Очутившись перед таким скопищем людей, Геддон счёл должным обратиться к ним с речью. Он засунул руки в карманы, нагнул вперёд голову и коротко объявил:
— Слушайте, ребята. У нас сейчас тут было заседание, обсуждали сегодняшний случай. Мы не допустим издевательства ни над одним членом нашего Союза. Я не буду поддерживать неправильного увольнения. Но пока мы это дело отложили. Я вернусь сюда завтра для дальнейших переговоров. Вот и всё, ребята.
С обычным коротким поклоном Геддон сошёл вниз и направился к вокзалу.
Рабочие криками приветствовали Геддона, шедшего по Фрихолд-стрит. Геддон казался этим людям выразителем их чаяний и надежд.
Они сознавали шаткость и некоторую обманчивость этих надежд, но всё же то были надежды: на табак, пиво, тёплую постель, тёплую одежду и работу. Потому-то отчасти они и кричали Геддону «ура». Но «ура» было негромкое, в нём легко было подметить вялость, основную ноту неудовлетворённости и беспокойства.
Когда Джек Викс вышел из клуба шахтёров, через пять минут после того как скрылся Геддон, по его лицу было видно, что он тоже далеко не удовлетворён. Медленно, с обиженным видом, сошёл он по ступеням, и его тотчас же окружили толпившиеся в ожидании рабочие, которые хотели узнать подробности. Все хотели услышать их, а больше всех — Джек Риди и его компания. Компания Джека составляла часть этой толпы — и вместе с тем держалась как-то особняком, несколько отличаясь от остальных. Это была большей частью молодёжь, они говорили мало, и у всех в зубах были папиросы. Лица их странно походили друг на друга — на всех был отпечаток какой-то жёсткости, как если бы этим людям уже было всё нипочём. Лицо Джека Риди говорило ясно, что теперь ему на всё наплевать. Черты лица Джека как-то опустились, сжались и застыли. Лицо это, с втянутыми щеками и впалыми висками, было очень бледно, и только в одном углу над верхней губой желтело пятно от табака. Напряжённость этого лица имела одну любопытную особенность: видно было сразу, что эта застывшая маска не может больше улыбаться. Создавалось странное впечатление, что если Джек попытается улыбнуться, лицо его разобьётся.

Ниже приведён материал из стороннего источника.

import Summits.Ventures.AbcSig.Rows.Bridge
import Summits.Ventures.AbcSig.Rows.C2aL67A7
import Summits.Ventures.AbcSig.Rows.C2aL67A7AB

/-!
# Venture AbcSig — CELL `C2aL67A7`: the census statement `Rows.C2aCellRed 67 (fun a => 7 ≤ a) ∅` from the two row theorems

HONEST FRAMING. COMPUTATION cell `pub-abcsig`; CONDITIONAL theorem; no claim on ABC or any summit. Hypotheses exactly as
in `Rows/C2aL67A7.lean` and `Rows/C2aL67A7AB.lean`: `BS04Package` (CITED), `DataComplete …` (COMPUTED level files), and the
rows' per-orbit exclusions for BOTH family predicates (`famB`, `famAB`) as universally quantified hypotheses (CITED: the census
row's certificates). Conclusion = p1's census predicate (`Rows/Statements.lean`), all four coprime coefficient
distributions `A·B = 2^a·67^m`, reduced exponents `a < n`, `m < n` (RULING H1). GENERATED by p-lean g2 gen/make_rows.py
(after plean/make_cell_bridges.py).
-/

namespace Summit.Ventures.AbcSig

/-- Cell `C2aL67A7`: `Rows.C2aCellRed 67 (fun a => 7 ≤ a) ∅` under the rows' hypotheses. -/
theorem cell_C2aL67A7 (M : NewformModel) (hP : M.BS04Package)
    (hD134 : M.DataComplete 134 level134Orbits)
    (hX_orbit_134_1 : ∀ n a m : ℕ, n ∈ ([17] : List ℕ) → M.Excludes 134 orbit_134_1 (famB (2 ^ a * 67 ^ m) n (fun _ _ => True)))
    (hX_orbit_134_1' : ∀ n a m : ℕ, n ∈ ([17] : List ℕ) → M.Excludes 134 orbit_134_1 (famAB (67 ^ m) (2 ^ a) n (fun _ _ => True))) :
    Rows.C2aCellRed 67 (fun a => 7 ≤ a) ∅ :=
  C2aCellRed_of_rows 67 (by norm_num) (by norm_num) _ _
    (fun n hn h11 hnℓ _ a m ha han hm hmn x y z h1 h2 =>
      row_C2aL67A7 M hP hD134 n hn h11 hnℓ a m ha hm han hmn (hX_orbit_134_1 n a m) x y z h1 h2)
    (fun n hn h11 hnℓ _ a m ha han hm hmn x y z h1 h2 =>
      row_C2aL67A7AB M hP hD134 n hn h11 hnℓ a m ha hm han hmn (hX_orbit_134_1' n a m) x y z h1 h2)

end Summit.Ventures.AbcSig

— Ну, как там было дело? — спросил он у Викса, протолкавшись вперёд.
Джек Викс посмотрел на Джека Риди, и Вуда, и Слэттери, и Ча Лиминга, придвинувшихся к нему.

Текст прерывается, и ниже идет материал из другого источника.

import Literature.MathematicalPhysics.QuantumFieldTheory.Balaban1983to89.B9Thm31SiteGpBoundsReg335Y
import Literature.MathematicalPhysics.QuantumFieldTheory.Balaban1983to89.B9Thm311CoercivePureGaugeAtLettersY
import Literature.MathematicalPhysics.QuantumFieldTheory.Balaban1983to89.B9Thm311CubeLettersG

/-!
# `Balaban1983to89.B9Thm311CubeLettersGCoercive` — [B9] (3.84)–(3.86) p. 407 and Theorem 3.11 p. 416 FOR THE CUBE LETTERS `Δ_{a,□}(U)`, `G_□(U)` IN `L²`:
# «V(A)G(U) is a small operator» FROM A FIRST-ORDER RELATIVE BOUND — a carrier-generic Kato-type engine in print's trace currency, read at r05's cube
# letters: coercivity ∕ positivity ∕ invertibility of `Δ_{a,□}(U′)` and the `L²` size of `G_□(U′)` from TWO displayed inputs, and r05's displayed `hV`
# (`B9Thm311CubeLettersG`) DERIVED from the same two inputs

statement-level skeleton of published theorems with citation tags; proofs where landed; nothing here is a claim about the Yang–Mills mass gap

T. Bałaban, *Propagators for lattice gauge theories in a background field*, Commun. Math. Phys. **99** (1985) 389–434 [`Balaban1985BackgroundPropagators`,
"[B9]"; held text `paper:balaban1985-cmp99-background-propagators`, journal page = PDF page + 388; pp. 407–408, 416 read first-hand by this seat];
T. Bałaban, *Propagators and renormalization transformations for lattice gauge theories. II*, Commun. Math. Phys. **96** (1984) 223–250
[`Balaban1984PropagatorsII`, "[4]"], (2.22) p. 226, p. 228 («The operator G is positive»).

THE PRINT (verbatim).  p. 407: «The operator V₃(A) is a local differential operator of the first order satisfying the bound (3.73). The operator P₁(A)
… is a non-local bounded operator and satisfies the bound (3.77). The operator P₂(A) … satisfies the bound (3.83) … Let us denote the sum of these
three operators by V(A). We can write (3.82) as Δ_a(U′U) = Δ_a(U) − V(A) = (I − V(A)G(U))Δ_a(U). (3.84) Using the bounds (3.73), (3.77), (3.83) and
assuming that Theorem 3.3 holds for G(U), we get |(V(A)G(U)J)(b)| ≦ O(1)α₁e^{−(1/2)δ₀d(y,y′)}|J| … (3.85) … hence V(A)G(U) is a small operator in
supremum norm, and we have G(U′U) = G(U)(I − V(A)G(U))⁻¹ = Σ_{n=0}^∞ G(U)(V(A)G(U))ⁿ, (3.86) and convergence is in the operator norm for α₁ sufficiently
small.»  p. 416 (Thm 3.11): «Doing the gauge transformation we get the configuration U = e^{iηA} with A small, and by (3.86) we get G_□(e^{iηA}) =
G_□(1)(I − V(A)G_□(1))⁻¹. In [4] we have proved that the operator G_□(1) is positive, hence by the same reasoning as above we prove positivity of G_□.»

WHY THIS FILE.  r05 g81's `B9Thm311CubeLettersG` (cell `lit-balaban`, sub-row G-B9-LETTERS, module M5.1c) typed the p. 416 road for the cube letter
`G_□(U) = GACubeY` and left ONE analytic input displayed — `hV`: the form-smallness `⟨B, V(A)G_□(1)B⟩ < ⟨B, B⟩` at the (3.35) gauge.  Print gets that
smallness from the STRUCTURE of `V(A)` (first order + bounded, each `O(α₁)` at the natural scales) against the mapping properties of `G(U)`.  THIS FILE
types that mechanism in `L²`: with (i) a flat coercivity `m⟨C, C⟩ ≦ ⟨C, Δ_{a,□}(1)C⟩` ([4] (2.22), p. 228; the tree has the qualitative
`deltaACubeY_parSymY_one_posDefTr`, whence SOME `m > 0`, §3; print's `m = O(1)(Lʲη)⁻²` is not located here) and (ii) the FIRST-ORDER RELATIVE BOUND
`|⟨B, V(A)C⟩| ≦ ‖B‖·(a‖C‖ + b·⟨C, Δ_{a,□}(1)C⟩^{1/2})` (print's (3.73)∕(3.77)∕(3.83) read in `L²` — NOT proved here, the genuine analytic input, displayed),
`θ := a∕m + b∕√m` controls everything: `(1 − θ)⟨C, Δ_{a,□}(1)C⟩ ≦ ⟨C, Δ_{a,□}(U′)C⟩ ≦ (1 + θ)⟨C, Δ_{a,□}(1)C⟩`, `⟨B, V(A)G_□(1)B⟩ ≦ θ⟨B, B⟩`.  Located from the
consumer side by seat `ym-inputs-p02` (cell `pub/ym-inputs`, I-06 (a); memo `pub/ym-inputs/THM33-G0-LOCATE-p02.md`): the R3 ∕ N06 knits read Cor. 3.6 per cube
for `G_□(U)` (`Local342G`), whose positivity ∕ `L²` layer this is.

WHAT IS PROVED (sorry-free; 0 `def`; `M_N(ℂ)` fibres; weighted trace pairing `trIP w`, any `w > 0` in §1).
* §1 ENGINE (any finite carrier; `T₀`, `R`; `m > 0`, `a, b ≧ 0`, `θ := a∕m + b∕√m`): `sqrt_trIP_add_self_le`, `relBound_of_normBound` (an `L²` operator bound gives
  the relative form bound), `normBound_add` (`V = V₃ + P₁ + P₂`: bounds add), `trIP_energy_nonneg`, ★ `sqrt_mul_relBound_le_energy`,
  ★★ `trIP_sub_apply_self_ge_of_relBound` ∕ `…_le_…` (two-sided comparison of `T₀ − R` with `T₀`), ★★ `coercive_sub_of_relBound` (`(1 − θ)m⟨C,C⟩ ≦ ⟨C,(T₀ − R)C⟩`),
  `posDefTr_sub_of_relBound`, `isUnit_sub_of_relBound`, `trIP_inverse_sub_le_of_relBound` (n06-w1's coercive engines BY NAME), ★★ `trIP_comp_rightInv_le_of_relBound` (`⟨B, R(G₀B)⟩ ≦ θ⟨B,B⟩` when `T₀G₀ = 1`), `trIP_comp_rightInv_lt_self_of_relBound`.
* §2 AT r05's CUBE LETTERS (`deltaACubeY`, `GACubeY`; ANY transporters, any `U₀`, `U′` for the comparison; `parSymY ∕ parBY`, base `1`, `0 < b₀` for `hV`):
  ★★ `deltaACubeY_energy_compare_of_relBound`, ★★★ `deltaACubeY_coercive_of_relBound`, ★★★ `deltaACubeY_posDefTr_of_relBound` (`Δ_{a,□}(U′) > 0`, `IsUnit`,
  `G_□(U′) > 0`, `(1−θ)m⟨B, G_□(U′)B⟩ ≦ ⟨B,B⟩`, `((1−θ)m)²‖G_□(U′)B‖² ≦ ‖B‖²` — no symmetry, no `G`-valuedness used), ★★★ `hV_of_relBound` (r05's `hV`),
  ★★ `GACubeY_parSymY_posDefTr_of_relBoundGauge` (r05's road `GACubeY_parSymY_posDefTr_of_smallFieldGauge` fired from (i)+(ii) in a `G`-valued gauge).
* §3 `exists_coercive_deltaACubeY_parSymY_one` — input (i) for SOME `m > 0` (r05's positivity + dag-n06-j's `exists_pos_coer_of_posDefTr`).

HONEST SCOPE.  Finite-dimensional form algebra (Cauchy–Schwarz, square roots) over landed letters; inputs (i) (with its constant) and (ii) are print's
ingredients of (3.84)–(3.86) for the cube sequence and are NOT proved here; no inequality of [B9] is asserted; the sup-norm ∕ `e^{−δd}` half of (3.85) is not
touched — `L²` only.  Count-neutral; NOT a node discharge; no summit or sub-problem statement is proved or implied (rungs R3∕R4 are conditional finite-lattice
bookkeeping; nothing continuum, nothing about OS axioms or the mass gap; not Clay).  No `sorry`∕`axiom`∕`instance`∕`notation`; NEW file, modifies nothing;
dag-n06-j's, n06-w1's and r05's decls used BY NAME.  Seat `ym-inputs-p02` (prover-ym-inputs-p02-0), 2026-08-28.
-/



namespace Literature.MathematicalPhysics.QuantumFieldTheory.Balaban1983to89.B9Thm311CubeLettersGCoercive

— Нет, можете себе представить, — фыркнул он. — Геддон взял да все дело и изгадил! — Злым голосом он рассказал, что произошло на собрании.
— А насчёт пособия он ничего не говорил? — крикнул Гарри Кинч из толпы.
— Ни черта! — отвечал Джек.
Рабочие озлобленно притихли. Государственное пособие безработным было снижено ещё в начале месяца, а Касса взаимопомощи Союза прекратила выдачу ссуд.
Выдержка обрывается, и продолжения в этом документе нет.